This is an exciting opportunity for working at the interface between data management and generative AI. The project aims to develop new analytical infrastructure paradigms to support semantic querying and inference over heterogeneous and distributed data sources in the context of Pharma.
The vision behind the project is to extend the state-of-art in the direction of delivering infrastructures which allows for the creation of data-based digital twins, where end-users (domain experts, analysts) could perform seamless natural language (NL) analytical queries over semantically integrated data sources (with an emphasis on relational, knowledge graph (KG) data sources).
Project Objectives
* To develop a declarative/neuro-symbolic inference engine that enables the implementation of a digital twin based on semantically integrated datasets.

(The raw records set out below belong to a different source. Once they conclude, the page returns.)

/-! ### The compactness core -/

/-- **No sequence of singular members of `𝒟_{C,K}` is asymptotically unidirectional (mod sign) at
`t = −1` on growing balls above vanishing levels**: the KNSS limit (values converge pointwise; law
and singularity persist; normalisation is continuous off zero) would have a unidirectional slice,
which vanishes. [cite: KochNadirashviliSereginSverak2009, §4 (arXiv:0709.3599 p. 8)] -/
theorem false_of_unidirectional_seq {C K : ℝ}
    {w : ℕ → ℝ → EuclideanSpace ℝ (Fin 3) → EuclideanSpace ℝ (Fin 3)}
    (hwk : ∀ k, IsTypeIAncientMild C (w k))
    (hlaw : ∀ k, ∀ s : ℝ, s < 0 →
      ∫⁻ x, ‖fderiv ℝ (w k s) x‖ₑ ^ 2 ≤ ENNReal.ofReal (K / Real.sqrt (-s)))
    (hsing : ∀ k, ∀ ρ > 0, ∀ M : ℝ, ∃ t ∈ Ioo (-(ρ ^ 2)) (0 : ℝ),
      ∃ x ∈ ball (0 : EuclideanSpace ℝ (Fin 3)) ρ, M < ‖w k t x‖)
    (halign : ∀ k : ℕ, ∀ x ∈ ball (0 : EuclideanSpace ℝ (Fin 3)) ((k : ℝ) + 1),
      ∀ y ∈ ball (0 : EuclideanSpace ℝ (Fin 3)) ((k : ℝ) + 1),
        1 / ((k : ℝ) + 1) < ‖w k (-1) x‖ → 1 / ((k : ℝ) + 1) < ‖w k (-1) y‖ →
        min ‖‖w k (-1) x‖⁻¹ • w k (-1) x - ‖w k (-1) y‖⁻¹ • w k (-1) y‖
            ‖‖w k (-1) x‖⁻¹ • w k (-1) x + ‖w k (-1) y‖⁻¹ • w k (-1) y‖ ≤ 1 / ((k : ℝ) + 1)) :
    False := by
  obtain ⟨ψ, hψ, W, hW, hunif, hval, hgrad⟩ := Compactness.seqLimit hwk
  have hψt : Tendsto ψ atTop atTop := hψ.tendsto_atTop
  have hWlaw : ∀ s : ℝ, s < 0 →
      ∫⁻ x, ‖fderiv ℝ (W s) x‖ₑ ^ 2 ≤ ENNReal.ofReal (K / Real.sqrt (-s)) :=
    Compactness.law_of_seqLimit (Kinf := K) (Kk := fun _ => K) hψt hlaw
      (fun ε hε => Eventually.of_forall fun _ => by linarith) hgrad
  have hWsing := Compactness.persistent_singularity_seq (w := fun j => w (ψ j))
    (fun j => hwk (ψ j)) (fun j => hlaw (ψ j)) (fun j => hsing (ψ j)) hW hunif
  have h1 : (-1 : ℝ) < 0 := by norm_num
  have hv : ∀ z, Tendsto (fun j => w (ψ j) (-1) z) atTop (𝓝 (W (-1) z)) := fun z => hval (-1) h1 z
  have hδ : Tendsto (fun j => 1 / ((ψ j : ℝ) + 1)) atTop (𝓝 0) :=
    (tendsto_one_div_add_atTop_nhds_zero_nat (𝕜 := ℝ)).comp hψt
  have hR : Tendsto (fun j => (ψ j : ℝ) + 1) atTop atTop :=
    tendsto_atTop_add_const_right _ 1 (tendsto_natCast_atTop_atTop.comp hψt)
  have hev_ball : ∀ z : EuclideanSpace ℝ (Fin 3), ∀ᶠ j in atTop,
      z ∈ ball (0 : EuclideanSpace ℝ (Fin 3)) ((ψ j : ℝ) + 1) := fun z => by
    filter_upwards [hR.eventually_gt_atTop ‖z‖] with j hj
    exact mem_ball_zero_iff.2 hj
  have hev_level : ∀ z : EuclideanSpace ℝ (Fin 3), W (-1) z ≠ 0 → ∀ᶠ j in atTop,
      1 / ((ψ j : ℝ) + 1) < ‖w (ψ j) (-1) z‖ := by
    intro z hz
    have hpos : 0 < ‖W (-1) z‖ / 2 := by positivity
    have h2 : ∀ᶠ j in atTop, ‖W (-1) z‖ / 2 < ‖w (ψ j) (-1) z‖ :=
      ((hv z).norm).eventually (lt_mem_nhds (by linarith [norm_pos_iff.2 hz]))
    filter_upwards [h2, hδ.eventually (gt_mem_nhds hpos)] with j hj hj'
    exact hj'.trans hj
  -- Case A: the limit slice vanishes identically
  by_cases hA : ∀ z, W (-1) z = 0
  · exact CalmSlice.not_singular_of_zero_slice hW h1 hA hWsing
  -- Case B: a point of nonzero limit velocity fixes the direction `e`
  push Not at hA
  obtain ⟨z₀, hz₀⟩ := hA
  set e : EuclideanSpace ℝ (Fin 3) := ‖W (-1) z₀‖⁻¹ • W (-1) z₀ with he_def
  have hpar : ∀ z, ∃ c : ℝ, W (-1) z = c • e := by
    intro z
    by_cases hz : W (-1) z = 0
    · exact ⟨0, by rw [hz, zero_smul]⟩
    have hξz : Tendsto (fun j => ‖w (ψ j) (-1) z‖⁻¹ • w (ψ j) (-1) z) atTop
        (𝓝 (‖W (-1) z‖⁻¹ • W (-1) z)) := VorticityAlignment.tendsto_unitDir (hv z) hz
    have hξz₀ : Tendsto (fun j => ‖w (ψ j) (-1) z₀‖⁻¹ • w (ψ j) (-1) z₀) atTop (𝓝 e) := by
      rw [he_def]
      exact VorticityAlignment.tendsto_unitDir (hv z₀) hz₀
    have hmin : Tendsto (fun j =>
        min ‖‖w (ψ j) (-1) z‖⁻¹ • w (ψ j) (-1) z - ‖w (ψ j) (-1) z₀‖⁻¹ • w (ψ j) (-1) z₀‖
          ‖‖w (ψ j) (-1) z‖⁻¹ • w (ψ j) (-1) z + ‖w (ψ j) (-1) z₀‖⁻¹ • w (ψ j) (-1) z₀‖)
        atTop (𝓝 (min ‖‖W (-1) z‖⁻¹ • W (-1) z - e‖ ‖‖W (-1) z‖⁻¹ • W (-1) z + e‖)) :=
      ((hξz.sub hξz₀).norm).min ((hξz.add hξz₀).norm)
    have hle : ∀ᶠ j in atTop,
        min ‖‖w (ψ j) (-1) z‖⁻¹ • w (ψ j) (-1) z - ‖w (ψ j) (-1) z₀‖⁻¹ • w (ψ j) (-1) z₀‖
          ‖‖w (ψ j) (-1) z‖⁻¹ • w (ψ j) (-1) z + ‖w (ψ j) (-1) z₀‖⁻¹ • w (ψ j) (-1) z₀‖ ≤
          1 / ((ψ j : ℝ) + 1) := by
      filter_upwards [hev_ball z, hev_ball z₀, hev_level z hz, hev_level z₀ hz₀] with j hb hb₀ hl hl₀
      exact halign (ψ j) z hb z₀ hb₀ hl hl₀
    have hmin0 : min ‖‖W (-1) z‖⁻¹ • W (-1) z - e‖ ‖‖W (-1) z‖⁻¹ • W (-1) z + e‖ ≤ 0 :=
      le_of_tendsto_of_tendsto hmin hδ hle
    have hωz : W (-1) z = ‖W (-1) z‖ • (‖W (-1) z‖⁻¹ • W (-1) z) := by
      rw [smul_smul, mul_inv_cancel₀ (norm_ne_zero_iff.2 hz), one_smul]
    rcases le_total ‖‖W (-1) z‖⁻¹ • W (-1) z - e‖ ‖‖W (-1) z‖⁻¹ • W (-1) z + e‖ with hc | hc
    · rw [min_eq_left hc] at hmin0
      have : ‖W (-1) z‖⁻¹ • W (-1) z = e := sub_eq_zero.1 (norm_le_zero_iff.1 hmin0)
      refine ⟨‖W (-1) z‖, ?_⟩
      conv_lhs => rw [hωz, this]
    · rw [min_eq_right hc] at hmin0
      have : ‖W (-1) z‖⁻¹ • W (-1) z = -e :=
        eq_neg_of_add_eq_zero_left (norm_le_zero_iff.1 hmin0)
      refine ⟨-‖W (-1) z‖, ?_⟩
      conv_lhs => rw [hωz, this]
      rw [smul_neg, neg_smul]
  exact not_singular_of_velocity_parallel_slice hW hWlaw h1 e hpar hWsing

* To establish and evaluate the complementary analytical value of integrating controlled use of LLMs and ontology/KG-based representations.
The project will be developed in close collaboration with the research lab of a large pharmaceutical company. The PhD candidate will have the opportunity to work closely together with data analysts, software engineers, and domain experts to develop Minimum Viable Products (MVPs) aiming to achieve a Self-Service Insights platform.
This project requires a self-motivated candidate who can address complex problems.
Mandatory Requirements
* A Bachelor's and Master's degree in Computer Science or related areas.
* Fully comfortable in developing complex systems in Python, with evidence of previous industrial or academic projects.
* Previous academic or industrial project experience in NLP or data management.
* Some days of physical presence of the candidate in the pharmaceutical company are expected.
Desirable Requirements
* Previous published papers.
* Previous exposure to knowledge graphs and ontologies.
We strive to create a diverse and inclusive environment and welcome applications from individuals of all backgrounds.